▶ [DIRECTIONS FOR THIS TASK]: Which lines in the material below contain the word "hmap"? Copy each of them.

▶ [DATASET ENTRIES]:
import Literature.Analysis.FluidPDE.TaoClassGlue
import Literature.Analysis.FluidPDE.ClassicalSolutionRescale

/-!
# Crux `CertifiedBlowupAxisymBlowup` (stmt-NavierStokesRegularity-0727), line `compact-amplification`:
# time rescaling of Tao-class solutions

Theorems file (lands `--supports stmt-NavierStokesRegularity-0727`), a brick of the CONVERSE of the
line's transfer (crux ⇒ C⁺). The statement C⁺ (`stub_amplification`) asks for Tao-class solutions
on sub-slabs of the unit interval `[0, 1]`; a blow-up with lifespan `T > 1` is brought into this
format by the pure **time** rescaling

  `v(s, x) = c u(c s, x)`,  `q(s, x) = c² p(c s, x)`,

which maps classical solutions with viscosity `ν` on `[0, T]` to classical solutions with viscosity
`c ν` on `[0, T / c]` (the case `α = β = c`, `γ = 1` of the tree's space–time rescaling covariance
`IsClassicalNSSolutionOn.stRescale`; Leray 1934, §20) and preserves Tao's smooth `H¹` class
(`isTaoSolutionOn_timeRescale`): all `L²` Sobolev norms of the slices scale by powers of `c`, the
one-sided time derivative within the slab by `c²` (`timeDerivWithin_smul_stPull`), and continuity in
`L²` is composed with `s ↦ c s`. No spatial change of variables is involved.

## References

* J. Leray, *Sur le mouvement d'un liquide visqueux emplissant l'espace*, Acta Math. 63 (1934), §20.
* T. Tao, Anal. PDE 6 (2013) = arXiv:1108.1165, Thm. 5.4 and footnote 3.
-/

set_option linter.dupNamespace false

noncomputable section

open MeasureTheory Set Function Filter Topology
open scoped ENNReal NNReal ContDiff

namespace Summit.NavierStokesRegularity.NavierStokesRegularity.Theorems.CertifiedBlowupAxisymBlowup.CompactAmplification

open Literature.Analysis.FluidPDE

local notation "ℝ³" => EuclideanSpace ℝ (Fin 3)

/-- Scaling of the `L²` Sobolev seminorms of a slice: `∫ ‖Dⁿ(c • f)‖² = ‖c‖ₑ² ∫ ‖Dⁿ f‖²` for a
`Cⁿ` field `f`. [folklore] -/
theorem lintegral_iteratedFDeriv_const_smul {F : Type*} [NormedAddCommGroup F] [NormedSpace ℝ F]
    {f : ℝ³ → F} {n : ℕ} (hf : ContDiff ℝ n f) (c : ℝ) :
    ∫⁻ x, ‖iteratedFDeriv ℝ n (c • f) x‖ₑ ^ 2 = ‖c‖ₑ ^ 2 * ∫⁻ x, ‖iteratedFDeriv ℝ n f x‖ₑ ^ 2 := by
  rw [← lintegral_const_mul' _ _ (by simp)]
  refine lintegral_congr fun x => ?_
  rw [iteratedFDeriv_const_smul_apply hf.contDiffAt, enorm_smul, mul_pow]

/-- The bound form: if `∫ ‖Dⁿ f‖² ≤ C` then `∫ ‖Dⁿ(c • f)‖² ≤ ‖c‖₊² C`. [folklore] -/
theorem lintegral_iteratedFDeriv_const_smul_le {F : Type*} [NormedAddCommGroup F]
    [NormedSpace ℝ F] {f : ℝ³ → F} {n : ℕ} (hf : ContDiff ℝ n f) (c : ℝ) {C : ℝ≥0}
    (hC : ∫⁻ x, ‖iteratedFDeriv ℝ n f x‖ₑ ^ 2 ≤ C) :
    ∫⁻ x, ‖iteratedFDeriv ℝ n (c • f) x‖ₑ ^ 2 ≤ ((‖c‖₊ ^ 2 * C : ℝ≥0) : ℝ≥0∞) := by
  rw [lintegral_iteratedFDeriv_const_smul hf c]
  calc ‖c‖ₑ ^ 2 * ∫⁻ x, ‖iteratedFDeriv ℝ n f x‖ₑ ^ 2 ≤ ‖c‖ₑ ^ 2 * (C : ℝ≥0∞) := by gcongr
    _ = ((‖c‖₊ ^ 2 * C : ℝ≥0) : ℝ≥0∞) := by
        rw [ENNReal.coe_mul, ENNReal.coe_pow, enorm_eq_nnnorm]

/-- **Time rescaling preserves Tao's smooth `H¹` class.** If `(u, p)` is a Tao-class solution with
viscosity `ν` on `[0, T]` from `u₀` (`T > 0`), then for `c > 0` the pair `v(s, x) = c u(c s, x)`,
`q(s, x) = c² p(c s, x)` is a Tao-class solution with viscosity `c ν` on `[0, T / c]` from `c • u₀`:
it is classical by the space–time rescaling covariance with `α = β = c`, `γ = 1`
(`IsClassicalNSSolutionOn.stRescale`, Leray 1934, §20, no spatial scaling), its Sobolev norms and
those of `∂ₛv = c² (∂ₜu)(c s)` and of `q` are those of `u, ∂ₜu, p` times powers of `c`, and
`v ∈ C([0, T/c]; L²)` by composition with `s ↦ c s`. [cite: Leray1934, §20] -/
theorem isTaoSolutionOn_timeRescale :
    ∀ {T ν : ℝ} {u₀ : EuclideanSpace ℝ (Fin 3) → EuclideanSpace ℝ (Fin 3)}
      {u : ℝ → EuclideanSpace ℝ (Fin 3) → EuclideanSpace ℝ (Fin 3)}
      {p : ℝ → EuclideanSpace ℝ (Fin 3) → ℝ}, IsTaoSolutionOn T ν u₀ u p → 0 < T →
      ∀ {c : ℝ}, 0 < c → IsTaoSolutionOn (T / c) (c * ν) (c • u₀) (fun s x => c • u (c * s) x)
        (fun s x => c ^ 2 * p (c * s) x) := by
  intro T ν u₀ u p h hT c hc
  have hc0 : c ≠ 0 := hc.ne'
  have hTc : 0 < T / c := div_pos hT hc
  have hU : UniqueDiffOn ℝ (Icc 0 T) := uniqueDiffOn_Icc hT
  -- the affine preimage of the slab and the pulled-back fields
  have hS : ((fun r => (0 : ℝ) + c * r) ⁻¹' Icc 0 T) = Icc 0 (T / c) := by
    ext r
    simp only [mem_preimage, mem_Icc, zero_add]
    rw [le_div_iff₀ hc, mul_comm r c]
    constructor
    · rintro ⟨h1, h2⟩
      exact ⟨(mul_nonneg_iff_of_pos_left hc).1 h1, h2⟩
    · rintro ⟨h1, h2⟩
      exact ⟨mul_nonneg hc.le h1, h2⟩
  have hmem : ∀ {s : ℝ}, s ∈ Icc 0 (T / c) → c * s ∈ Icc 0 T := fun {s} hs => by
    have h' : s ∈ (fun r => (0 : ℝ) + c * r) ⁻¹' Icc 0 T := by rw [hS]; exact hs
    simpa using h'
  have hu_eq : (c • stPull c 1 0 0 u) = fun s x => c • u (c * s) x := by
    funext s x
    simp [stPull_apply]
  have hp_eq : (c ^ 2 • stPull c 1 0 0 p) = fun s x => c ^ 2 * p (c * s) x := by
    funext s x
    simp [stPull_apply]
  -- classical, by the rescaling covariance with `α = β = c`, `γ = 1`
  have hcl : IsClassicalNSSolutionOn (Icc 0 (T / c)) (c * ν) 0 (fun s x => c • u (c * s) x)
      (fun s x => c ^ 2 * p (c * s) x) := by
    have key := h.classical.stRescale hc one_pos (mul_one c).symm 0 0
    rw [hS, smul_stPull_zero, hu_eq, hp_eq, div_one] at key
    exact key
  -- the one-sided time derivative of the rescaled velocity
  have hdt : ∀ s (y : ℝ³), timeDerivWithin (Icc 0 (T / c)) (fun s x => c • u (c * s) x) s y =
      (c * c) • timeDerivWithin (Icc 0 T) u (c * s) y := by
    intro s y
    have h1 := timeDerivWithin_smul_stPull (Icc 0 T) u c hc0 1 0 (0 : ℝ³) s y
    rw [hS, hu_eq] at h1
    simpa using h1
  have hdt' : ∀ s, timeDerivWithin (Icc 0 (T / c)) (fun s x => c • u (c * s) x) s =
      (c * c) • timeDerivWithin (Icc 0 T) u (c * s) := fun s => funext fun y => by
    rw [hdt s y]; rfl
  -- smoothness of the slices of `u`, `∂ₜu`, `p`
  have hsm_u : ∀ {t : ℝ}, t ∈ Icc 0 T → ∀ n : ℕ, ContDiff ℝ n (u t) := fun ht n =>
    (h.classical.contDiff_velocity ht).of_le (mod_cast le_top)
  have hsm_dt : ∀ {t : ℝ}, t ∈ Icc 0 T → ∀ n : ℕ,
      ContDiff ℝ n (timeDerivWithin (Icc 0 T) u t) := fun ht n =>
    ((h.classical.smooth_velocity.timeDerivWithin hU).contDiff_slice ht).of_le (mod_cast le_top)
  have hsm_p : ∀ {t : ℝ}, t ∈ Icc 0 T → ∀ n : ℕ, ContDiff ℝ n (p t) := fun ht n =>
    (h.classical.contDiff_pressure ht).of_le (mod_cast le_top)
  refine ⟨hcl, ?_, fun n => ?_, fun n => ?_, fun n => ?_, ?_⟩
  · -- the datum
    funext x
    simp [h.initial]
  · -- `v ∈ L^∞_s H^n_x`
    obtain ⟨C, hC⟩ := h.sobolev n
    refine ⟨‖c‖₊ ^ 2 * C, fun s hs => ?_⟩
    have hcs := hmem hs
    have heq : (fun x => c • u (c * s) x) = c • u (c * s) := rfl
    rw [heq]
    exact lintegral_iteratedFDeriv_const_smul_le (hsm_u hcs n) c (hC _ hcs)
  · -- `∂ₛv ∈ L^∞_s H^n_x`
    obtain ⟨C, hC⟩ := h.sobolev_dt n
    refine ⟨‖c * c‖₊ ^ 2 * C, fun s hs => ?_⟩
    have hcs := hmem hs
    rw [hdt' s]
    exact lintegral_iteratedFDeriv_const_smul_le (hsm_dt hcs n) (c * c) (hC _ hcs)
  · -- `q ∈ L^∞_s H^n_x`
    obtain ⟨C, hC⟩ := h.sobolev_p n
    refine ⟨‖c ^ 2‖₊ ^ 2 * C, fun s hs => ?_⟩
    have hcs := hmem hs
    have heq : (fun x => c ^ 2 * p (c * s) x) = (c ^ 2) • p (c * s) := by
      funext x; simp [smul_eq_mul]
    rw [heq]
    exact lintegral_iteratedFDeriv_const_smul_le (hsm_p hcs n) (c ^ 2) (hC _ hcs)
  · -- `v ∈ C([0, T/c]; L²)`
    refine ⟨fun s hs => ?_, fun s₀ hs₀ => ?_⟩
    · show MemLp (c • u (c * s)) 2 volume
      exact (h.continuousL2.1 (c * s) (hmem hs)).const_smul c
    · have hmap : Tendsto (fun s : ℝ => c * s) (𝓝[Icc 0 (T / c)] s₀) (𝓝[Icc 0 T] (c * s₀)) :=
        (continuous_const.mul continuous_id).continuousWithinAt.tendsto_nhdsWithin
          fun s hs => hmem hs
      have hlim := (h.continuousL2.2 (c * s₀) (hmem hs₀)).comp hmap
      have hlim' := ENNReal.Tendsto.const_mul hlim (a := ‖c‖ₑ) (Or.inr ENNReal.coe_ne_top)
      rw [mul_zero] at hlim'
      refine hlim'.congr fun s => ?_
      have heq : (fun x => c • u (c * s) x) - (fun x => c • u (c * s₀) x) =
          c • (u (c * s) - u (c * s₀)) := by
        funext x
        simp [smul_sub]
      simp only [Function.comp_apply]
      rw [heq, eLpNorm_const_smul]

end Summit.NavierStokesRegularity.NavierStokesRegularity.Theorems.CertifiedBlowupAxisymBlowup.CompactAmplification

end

▶ [RESULT OF THIS TASK]:
    · have hmap : Tendsto (fun s : ℝ => c * s) (𝓝[Icc 0 (T / c)] s₀) (𝓝[Icc 0 T] (c * s₀)) :=
      have hlim := (h.continuousL2.2 (c * s₀) (hmem hs₀)).comp hmap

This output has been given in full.